Я вдруг испугалась, что Китти может узнать, что я отлыниваю от работы. У нее не было пароля к моей учетной записи, но ее айтишники без труда могли найти способ войти в аккаунт. Чувство тревоги возросло достаточно, чтобы отправить меня к компьютеру. Я села на деревянный стул, как и была, без одежды; мой низ тут же прилип, а обвисшие груди повисли над клавиатурой. На мониторе я видела свое отражение, но была слишком оцепенелой сейчас, чтобы испытывать к себе отвращение.
— Опрос, проведенный в прошлом году, показал, что большинство семилетних девочек знают о Стелле Крестт, но понятия не имеют, кто такая Марта Вашингтон, — вещала по радио Нола Ларсон-Кинг.
Как всегда, система сайта «Остен Медиа» не очень-то спешила меня логинить; песочные часы на экране крутились, пока я ждала. Этот ритуал помогал мне подготовиться к тому, с чем я столкнусь, когда увижу в ящике поток нескончаемых писем. Как в детективном сериале: вытаскивают труп и срывают простыню с изуродованного тела. Глубокий вдох и затем… ужас.
Письма хлынули водопадом. Их было больше тысячи. Вид тысячи писем, крики тысячи девочек в моих ушах. Я открыла первое, но так и не смогла сосредоточиться на содержании. «Привет, Китти. Мне страшно. Аборт. Бла-бла-бла». Так и хотелось написать HaleyBailey80 в ответ: «Почему ты спрашиваешь меня, Китти Монтгомери, делать тебе аборт или нет? Меня выгнали из Брауна!» Только после длительного перерыва в работе мне стала видна вся абсурдность того, что кто-то просит совета у Китти, а значит, и абсурдность моей работы.

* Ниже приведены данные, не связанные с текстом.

import Mathlib
import Summits.Ventures.PercRepro2.SwOutMultiRootDefs

/-!
# The multi-root core cube WITH ROOT–ROOT EDGES: the base and the avoidance lemmas (blind cell
PercRepro2, night-4 g34, 2026-08-29; proofs/NIGHT4-G34.md §8)

SwOutMultiRootDefs forbids edges between two roots (g29 subdivides them).  Here an edge joining two
roots is a CUBE COORDINATE OF ITS OWN: the cube points are `Config (ι ⊕ ↥RR)` — a colour per arm and
a colour per root–root edge — and the realisation `coreRealRR` flips the arms assigned `false` and
negates the root–root edges assigned `false` of a base in which every edge at a root is red.
`MultiBaseE` is `MultiBase` with `root_edges` weakened to «an edge at a root goes into an arm or to
another root» (no loops at roots); the four avoidance lemmas hold verbatim — a red path from a root
moves between roots along red root–root edges and visits `true` arms only; a path from outside
never reaches a root.  Every junction of a mark-step class is then a root whatever its edges to `h`
and to the other junctions (adjacent junctions, several edges to `h`), with no subdivision.
-/

namespace Summit.Ventures.PercRepro2

namespace LocRows

open Hull

variable {V : Type*} {E : Type*}

open scoped Classical

variable {ends : E → Sym2 V}

/-- **The data of a multi-root core cube with root–root edges**: as `MultiBase`, except that an edge
at a root may lead to another root (`root_edges`), no loop at a root (`loop_root`), and `RR` is the
finite set of the edges joining two roots (`rr_iff`). -/
structure MultiBaseE (ends : E → Sym2 V) (ζ : Config E) (R : Set V) (H : Set V) {ι : Type*}
    (A : ι → Set V) (RR : Finset E) : Prop where
  root_sub : R ⊆ H
  bdry_blue : ∀ e x y, ends e = s(x, y) → x ∈ H → y ∉ H → ζ e = false
  arm_sub : ∀ i, ∀ x ∈ A i, x ∈ H ∧ x ∉ R
  arm_nonempty : ∀ i, (A i).Nonempty
  arm_disj : ∀ i j, i ≠ j → ∀ x, x ∈ A i → x ∉ A j
  arm_cover : ∀ x ∈ H, x ∉ R → ∃ i, x ∈ A i
  no_cross : ∀ i j, i ≠ j → ∀ e x y, ends e = s(x, y) → x ∈ A i → y ∈ A j → False
  root_edges : ∀ e r x, r ∈ R → ends e = s(r, x) → x ∈ R ∨ ∃ i, x ∈ A i
  loop_root : ∀ e r, r ∈ R → ends e ≠ s(r, r)
  root_red : ∀ e r x, r ∈ R → ends e = s(r, x) → ζ e = true
  rr_iff : ∀ e, e ∈ RR ↔ ∃ r ∈ R, ∃ r' ∈ R, ends e = s(r, r')
  conn : ∀ i, ∀ x ∈ A i, ∃ r ∈ R, x ∈ cluster ends (insideConfig ends (A i ∪ {r}) ζ) r

section Real

variable {ι : Type*} (A : ι → Set V) (RR : Finset E)

variable (ends) in
/-- The realisation of a cube point: the arms assigned `false` flipped, the root–root edges
assigned `false` negated. -/
noncomputable def coreRealRR (ζ : Config E) (ω : Config (ι ⊕ ↥RR)) : Config E :=
  fun e => if he : e ∈ RR then (if ω (Sum.inr ⟨e, he⟩) = true then ζ e else !ζ e)
    else coreReal ends A ζ (fun i => ω (Sum.inl i)) e

variable {A RR}

/-- The realisation on a root–root edge. -/
lemma coreRealRR_apply_rr {ζ : Config E} {ω : Config (ι ⊕ ↥RR)} {e : E} (he : e ∈ RR) :
    coreRealRR ends A RR ζ ω e = (if ω (Sum.inr ⟨e, he⟩) = true then ζ e else !ζ e) := by
  simp only [coreRealRR, dif_pos he]

/-- The realisation off the root–root edges is g13's realisation of the arm part. -/
lemma coreRealRR_apply_of_notMem_rr {ζ : Config E} {ω : Config (ι ⊕ ↥RR)} {e : E} (he : e ∉ RR) :
    coreRealRR ends A RR ζ ω e = coreReal ends A ζ (fun i => ω (Sum.inl i)) e := by
  simp only [coreRealRR, dif_neg he]

end Real

section Base

variable {ι : Type*} {A : ι → Set V} {ζ : Config E} {R H : Set V} {RR : Finset E}
  (hb : MultiBaseE ends ζ R H A RR)
include hb

/-- A root lies in no arm. -/
lemma MultiBaseE.root_notMem_arm {r : V} (hr : r ∈ R) (i : ι) : r ∉ A i :=
  fun h' => (hb.arm_sub i r h').2 hr

/-- An edge with an end in an arm is not a root–root edge. -/
lemma MultiBaseE.notMem_rr_of_mem_arm {e : E} {x y : V} (hxy : ends e = s(x, y)) {i : ι}
    (hx : x ∈ A i) : e ∉ RR := by
  intro he
  obtain ⟨r, hr, r', hr', hrr⟩ := (hb.rr_iff e).1 he
  rw [hxy, Sym2.eq_iff] at hrr
  rcases hrr with ⟨rfl, -⟩ | ⟨rfl, -⟩
  · exact hb.root_notMem_arm hr i hx
  · exact hb.root_notMem_arm hr' i hx

/-- An edge joining two roots is a root–root edge. -/
lemma MultiBaseE.mem_rr {e : E} {r r' : V} (hr : r ∈ R) (hr' : r' ∈ R) (hrr : ends e = s(r, r')) :
    e ∈ RR := (hb.rr_iff e).2 ⟨r, hr, r', hr', hrr⟩

/-- The two ends of an edge in arms lie in the same arm. -/
lemma MultiBaseE.arm_eq_of_edge {i j : ι} {e : E} {x y : V} (hxy : ends e = s(x, y)) (hx : x ∈ A i)
    (hy : y ∈ A j) : i = j := by
  by_contra hij
  exact hb.no_cross i j hij e x y hxy hx hy

/-- An edge with an end in `A i` touches the arms assigned `false` iff `ω i = false`. -/
lemma MultiBaseE.touches_armsFalseC_iff {ω : Config ι} {i : ι} {e : E} {x y : V}
    (hxy : ends e = s(x, y)) (hx : x ∈ A i) :
    e ∈ touches ends (armsFalseC A ω) ↔ ω i = false := by
  constructor
  · rintro ⟨z, ⟨j, hj, hz⟩, w, hzw⟩
    rw [hxy, Sym2.eq_iff] at hzw
    rcases hzw with ⟨h1, _⟩ | ⟨_, h2⟩
    · rw [← h1] at hz
      have hji : j = i := by
        by_contra hne
        exact hb.arm_disj j i hne x hz hx
      rw [← hji]; exact hj
    · rw [← h2] at hz
      have hij : i = j := hb.arm_eq_of_edge hxy hx hz
      rw [hij]; exact hj
  · intro hi
    exact ⟨x, ⟨i, hi, hx⟩, y, hxy⟩

/-- The value of a realisation on an edge with an end in `A i`. -/
lemma MultiBaseE.coreRealRR_apply_of_mem {ω : Config (ι ⊕ ↥RR)} {i : ι} {e : E} {x y : V}
    (hxy : ends e = s(x, y)) (hx : x ∈ A i) :
    coreRealRR ends A RR ζ ω e = (if ω (Sum.inl i) = true then ζ e else !ζ e) := by
  rw [coreRealRR_apply_of_notMem_rr (hb.notMem_rr_of_mem_arm hxy hx)]
  unfold coreReal
  by_cases hi : ω (Sum.inl i) = true
  · rw [flip_apply_of_notMem, if_pos hi]
    rw [hb.touches_armsFalseC_iff hxy hx]; simp [hi]
  · rw [flip_apply_of_mem, if_neg hi]
    rw [hb.touches_armsFalseC_iff hxy hx]
    simpa using hi

omit hb in
/-- The value of a realisation on an edge with no end in an arm and not joining two roots. -/
lemma MultiBaseE.coreRealRR_apply_of_notMem {ω : Config (ι ⊕ ↥RR)} {e : E}
    (he : e ∉ touches ends (allArms A)) (hrr : e ∉ RR) : coreRealRR ends A RR ζ ω e = ζ e := by
  rw [coreRealRR_apply_of_notMem_rr hrr]
  unfold coreReal
  rw [flip_apply_of_notMem]
  exact fun h' => he (touches_mono (armsFalseC_subset_allArms _) h')

/-- An edge at a root with its other end in `A i` is red at a cube point iff `ω (inl i) = true`. -/
lemma MultiBaseE.coreRealRR_root_edge {ω : Config (ι ⊕ ↥RR)} {i : ι} {e : E} {r x : V} (hr : r ∈ R)
    (hrx : ends e = s(r, x)) (hx : x ∈ A i) :
    coreRealRR ends A RR ζ ω e = true ↔ ω (Sum.inl i) = true := by
  rw [hb.coreRealRR_apply_of_mem (ends_swap hrx) hx, hb.root_red e r x hr hrx]
  by_cases hi : ω (Sum.inl i) = true <;> simp [hi]

/-- A root–root edge is red at a cube point iff its coordinate is `true`. -/
lemma MultiBaseE.coreRealRR_rr_edge {ω : Config (ι ⊕ ↥RR)} {e : E} (he : e ∈ RR) :
    coreRealRR ends A RR ζ ω e = true ↔ ω (Sum.inr ⟨e, he⟩) = true := by
  obtain ⟨r, hr, r', hr', hrr⟩ := (hb.rr_iff e).1 he
  rw [coreRealRR_apply_rr he, hb.root_red e r r' hr hrr]
  by_cases hi : ω (Sum.inr ⟨e, he⟩) = true <;> simp [hi]

/-- An edge from `A i` to the outside of `H` is red at a cube point iff `ω (inl i) = false`. -/
lemma MultiBaseE.coreRealRR_out_edge {ω : Config (ι ⊕ ↥RR)} {i : ι} {e : E} {x y : V}
    (hxy : ends e = s(x, y)) (hx : x ∈ A i) (hy : y ∉ H) :
    coreRealRR ends A RR ζ ω e = true ↔ ω (Sum.inl i) = false := by
  rw [hb.coreRealRR_apply_of_mem hxy hx, hb.bdry_blue e x y hxy (hb.arm_sub i x hx).1 hy]
  by_cases hi : ω (Sum.inl i) = true <;> simp [hi]

/-- A vertex adjacent to a root is a root or lies in an arm (in particular in `H`). -/
lemma MultiBaseE.mem_H_of_adj_root {e : E} {r x : V} (hr : r ∈ R) (hrx : ends e = s(r, x)) :
    x ∈ H := by
  rcases hb.root_edges e r x hr hrx with h' | ⟨i, hi⟩
  · exact hb.root_sub h'
  · exact (hb.arm_sub i x hi).1

/-! ### The four avoidance lemmas -/

/-- The arm part of a cube point. -/
abbrev armPart {ι : Type*} {RR : Finset E} (ω : Config (ι ⊕ ↥RR)) : Config ι :=
  fun i => ω (Sum.inl i)

/-- **Red paths from a root visit roots and `true` arms only.** -/
lemma MultiBaseE.red_closed (ω : Config (ι ⊕ ↥RR)) {x y : V}
    (hx : x ∈ R ∪ armsTrueC A (armPart ω))
    (hxy : (openGraph ends (coreRealRR ends A RR ζ ω)).Adj x y) :
    y ∈ R ∪ armsTrueC A (armPart ω) := by
  obtain ⟨_, e, he, hxy⟩ := exists_edge_of_adj hxy
  rcases hx with hx | ⟨i, hi, hx⟩
  · rcases hb.root_edges e x y hx hxy with hy | ⟨j, hy⟩
    · exact Or.inl hy
    · have := (hb.coreRealRR_root_edge hx hxy hy).1 he
      exact Or.inr ⟨j, this, hy⟩
  · by_cases hyR : y ∈ R
    · exact Or.inl hyR
    by_cases hyH : y ∈ H
    · obtain ⟨j, hy⟩ := hb.arm_cover y hyH hyR
      have hij := hb.arm_eq_of_edge hxy hx hy
      subst hij
      exact Or.inr ⟨i, hi, hy⟩
    · exfalso
      have := (hb.coreRealRR_out_edge hxy hx hyH).1 he
      simp [hi] at this

/-- **Blue paths from a root visit roots and `false` arms only.** -/
lemma MultiBaseE.blue_closed (ω : Config (ι ⊕ ↥RR)) {x y : V}
    (hx : x ∈ R ∪ armsFalseC A (armPart ω))
    (hxy : (openGraph ends (blue (coreRealRR ends A RR ζ ω))).Adj x y) :
    y ∈ R ∪ armsFalseC A (armPart ω) := by
  obtain ⟨_, e, he, hxy⟩ := exists_edge_of_adj hxy
  rw [blue_eq_true_iff] at he
  rcases hx with hx | ⟨i, hi, hx⟩
  · rcases hb.root_edges e x y hx hxy with hy | ⟨j, hy⟩
    · exact Or.inl hy
    · have := hb.coreRealRR_root_edge (ω := ω) hx hxy hy
      refine Or.inr ⟨j, ?_, hy⟩
      by_contra hj
      rw [Bool.not_eq_false] at hj
      rw [this.2 hj] at he; simp at he
  · by_cases hyR : y ∈ R
    · exact Or.inl hyR
    by_cases hyH : y ∈ H
    · obtain ⟨j, hy⟩ := hb.arm_cover y hyH hyR
      have hij := hb.arm_eq_of_edge hxy hx hy
      subst hij
      exact Or.inr ⟨i, hi, hy⟩
    · exfalso
      have := hb.coreRealRR_out_edge (ω := ω) hxy hx hyH
      rw [this.2 hi] at he; simp at he

/-- **Red paths from the outside visit outside vertices and `false` arms only** (never a root). -/
lemma MultiBaseE.red_closed_out (ω : Config (ι ⊕ ↥RR)) {x y : V}
    (hx : x ∈ Hᶜ ∪ armsFalseC A (armPart ω))
    (hxy : (openGraph ends (coreRealRR ends A RR ζ ω)).Adj x y) :
    y ∈ Hᶜ ∪ armsFalseC A (armPart ω) := by
  obtain ⟨_, e, he, hxy⟩ := exists_edge_of_adj hxy
  rcases hx with hx | ⟨i, hi, hx⟩
  · by_cases hyH : y ∈ H
    · by_cases hyR : y ∈ R
      · exact absurd (hb.mem_H_of_adj_root hyR (ends_swap hxy)) hx
      · obtain ⟨j, hy⟩ := hb.arm_cover y hyH hyR
        have := (hb.coreRealRR_out_edge (ends_swap hxy) hy hx).1 he
        exact Or.inr ⟨j, this, hy⟩
    · exact Or.inl hyH
  · by_cases hyH : y ∈ H
    · by_cases hyR : y ∈ R
      · exfalso
        have := (hb.coreRealRR_root_edge hyR (ends_swap hxy) hx).1 he
        simp [hi] at this
      · obtain ⟨j, hy⟩ := hb.arm_cover y hyH hyR
        have hij := hb.arm_eq_of_edge hxy hx hy
        subst hij
        exact Or.inr ⟨i, hi, hy⟩
    · exact Or.inl hyH

/-- **Blue paths from the outside visit outside vertices and `true` arms only** (never a root). -/
lemma MultiBaseE.blue_closed_out (ω : Config (ι ⊕ ↥RR)) {x y : V}
    (hx : x ∈ Hᶜ ∪ armsTrueC A (armPart ω))
    (hxy : (openGraph ends (blue (coreRealRR ends A RR ζ ω))).Adj x y) :
    y ∈ Hᶜ ∪ armsTrueC A (armPart ω) := by
  obtain ⟨_, e, he, hxy⟩ := exists_edge_of_adj hxy
  rw [blue_eq_true_iff] at he
  rcases hx with hx | ⟨i, hi, hx⟩
  · by_cases hyH : y ∈ H
    · by_cases hyR : y ∈ R
      · exact absurd (hb.mem_H_of_adj_root hyR (ends_swap hxy)) hx
      · obtain ⟨j, hy⟩ := hb.arm_cover y hyH hyR
        have := hb.coreRealRR_out_edge (ω := ω) (ends_swap hxy) hy hx
        refine Or.inr ⟨j, ?_, hy⟩
        by_contra hj
        rw [Bool.not_eq_true] at hj
        rw [this.2 hj] at he; simp at he
    · exact Or.inl hyH
  · by_cases hyH : y ∈ H
    · by_cases hyR : y ∈ R
      · exfalso
        have := hb.coreRealRR_root_edge (ω := ω) hyR (ends_swap hxy) hx
        rw [this.2 hi] at he; simp at he
      · obtain ⟨j, hy⟩ := hb.arm_cover y hyH hyR
        have hij := hb.arm_eq_of_edge hxy hx hy
        subst hij
        exact Or.inr ⟨i, hi, hy⟩
    · exact Or.inl hyH

/-- A vertex of the red cluster of a root at a cube point is a root or lies in a `true` arm. -/
theorem MultiBaseE.mem_root_or_true_of_mem_cluster (ω : Config (ι ⊕ ↥RR)) {r x : V} (hr : r ∈ R)
    (hx : x ∈ cluster ends (coreRealRR ends A RR ζ ω) r) :
    x ∈ R ∨ ∃ i, armPart ω i = true ∧ x ∈ A i :=
  mem_of_conn_of_closed (S := R ∪ armsTrueC A (armPart ω))
    (fun _ hx' _ hxy => hb.red_closed ω hx' hxy) (Or.inl hr) hx

/-- A vertex of the blue cluster of a root at a cube point is a root or lies in a `false` arm. -/
theorem MultiBaseE.mem_root_or_false_of_mem_cluster_blue (ω : Config (ι ⊕ ↥RR)) {r x : V}
    (hr : r ∈ R) (hx : x ∈ cluster ends (blue (coreRealRR ends A RR ζ ω)) r) :
    x ∈ R ∨ ∃ i, armPart ω i = false ∧ x ∈ A i :=
  mem_of_conn_of_closed (S := R ∪ armsFalseC A (armPart ω))
    (fun _ hx' _ hxy => hb.blue_closed ω hx' hxy) (Or.inl hr) hx

/-- A vertex of the red cluster of an outside vertex at a cube point is outside `H` or lies in a
`false` arm (never a root). -/
theorem MultiBaseE.mem_notMem_or_false_of_mem_cluster_out (ω : Config (ι ⊕ ↥RR)) {y x : V}
    (hy : y ∉ H) (hx : x ∈ cluster ends (coreRealRR ends A RR ζ ω) y) :
    x ∉ H ∨ ∃ i, armPart ω i = false ∧ x ∈ A i :=
  mem_of_conn_of_closed (S := Hᶜ ∪ armsFalseC A (armPart ω))
    (fun _ hx' _ hxy => hb.red_closed_out ω hx' hxy) (Or.inl hy) hx

/-- A vertex of the blue cluster of an outside vertex at a cube point is outside `H` or lies in a
`true` arm (never a root). -/
theorem MultiBaseE.mem_notMem_or_true_of_mem_cluster_blue_out (ω : Config (ι ⊕ ↥RR)) {y x : V}
    (hy : y ∉ H) (hx : x ∈ cluster ends (blue (coreRealRR ends A RR ζ ω)) y) :
    x ∉ H ∨ ∃ i, armPart ω i = true ∧ x ∈ A i :=
  mem_of_conn_of_closed (S := Hᶜ ∪ armsTrueC A (armPart ω))
    (fun _ hx' _ hxy => hb.blue_closed_out ω hx' hxy) (Or.inl hy) hx

/-- A root is in neither cluster of an outside vertex at a cube point. -/
theorem MultiBaseE.root_notMem_cluster_out (ω : Config (ι ⊕ ↥RR)) {y r : V} (hy : y ∉ H)
    (hr : r ∈ R) :
    r ∉ cluster ends (coreRealRR ends A RR ζ ω) y ∧
      r ∉ cluster ends (blue (coreRealRR ends A RR ζ ω)) y := by
  constructor
  · intro hr'
    rcases hb.mem_notMem_or_false_of_mem_cluster_out ω hy hr' with h' | ⟨i, _, hi⟩
    · exact h' (hb.root_sub hr)
    · exact hb.root_notMem_arm hr i hi
  · intro hr'
    rcases hb.mem_notMem_or_true_of_mem_cluster_blue_out ω hy hr' with h' | ⟨i, _, hi⟩
    · exact h' (hb.root_sub hr)
    · exact hb.root_notMem_arm hr i hi

/-- The hull of a root at a cube point lies inside `H`. -/
theorem MultiBaseE.hull_subset (ω : Config (ι ⊕ ↥RR)) {r : V} (hr : r ∈ R) :
    hull ends (coreRealRR ends A RR ζ ω) r ⊆ H := by
  rintro x (hx | hx)
  · rcases hb.mem_root_or_true_of_mem_cluster ω hr hx with h' | ⟨i, _, hi⟩
    · exact hb.root_sub h'
    · exact (hb.arm_sub i x hi).1
  · rcases hb.mem_root_or_false_of_mem_cluster_blue ω hr hx with h' | ⟨i, _, hi⟩
    · exact hb.root_sub h'
    · exact (hb.arm_sub i x hi).1

end Base

end LocRows

end Summit.Ventures.PercRepro2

— На прошлое Рождество моя восьмилетняя племянница попросила у Санты стринги, — жаловалась Недра Фельдстайн-Дилейни.
Я взглянула на следующие десять писем в очереди и поняла, что у меня нет сил даже открыть их. Только десять, не говоря уже о двух сотнях. Я прокрутила страницу до конца, выделила все письма и кликнула «удалить». Я подождала несколько секунд, чтобы понять, чувствую ли я вину, но я ничего не чувствовала.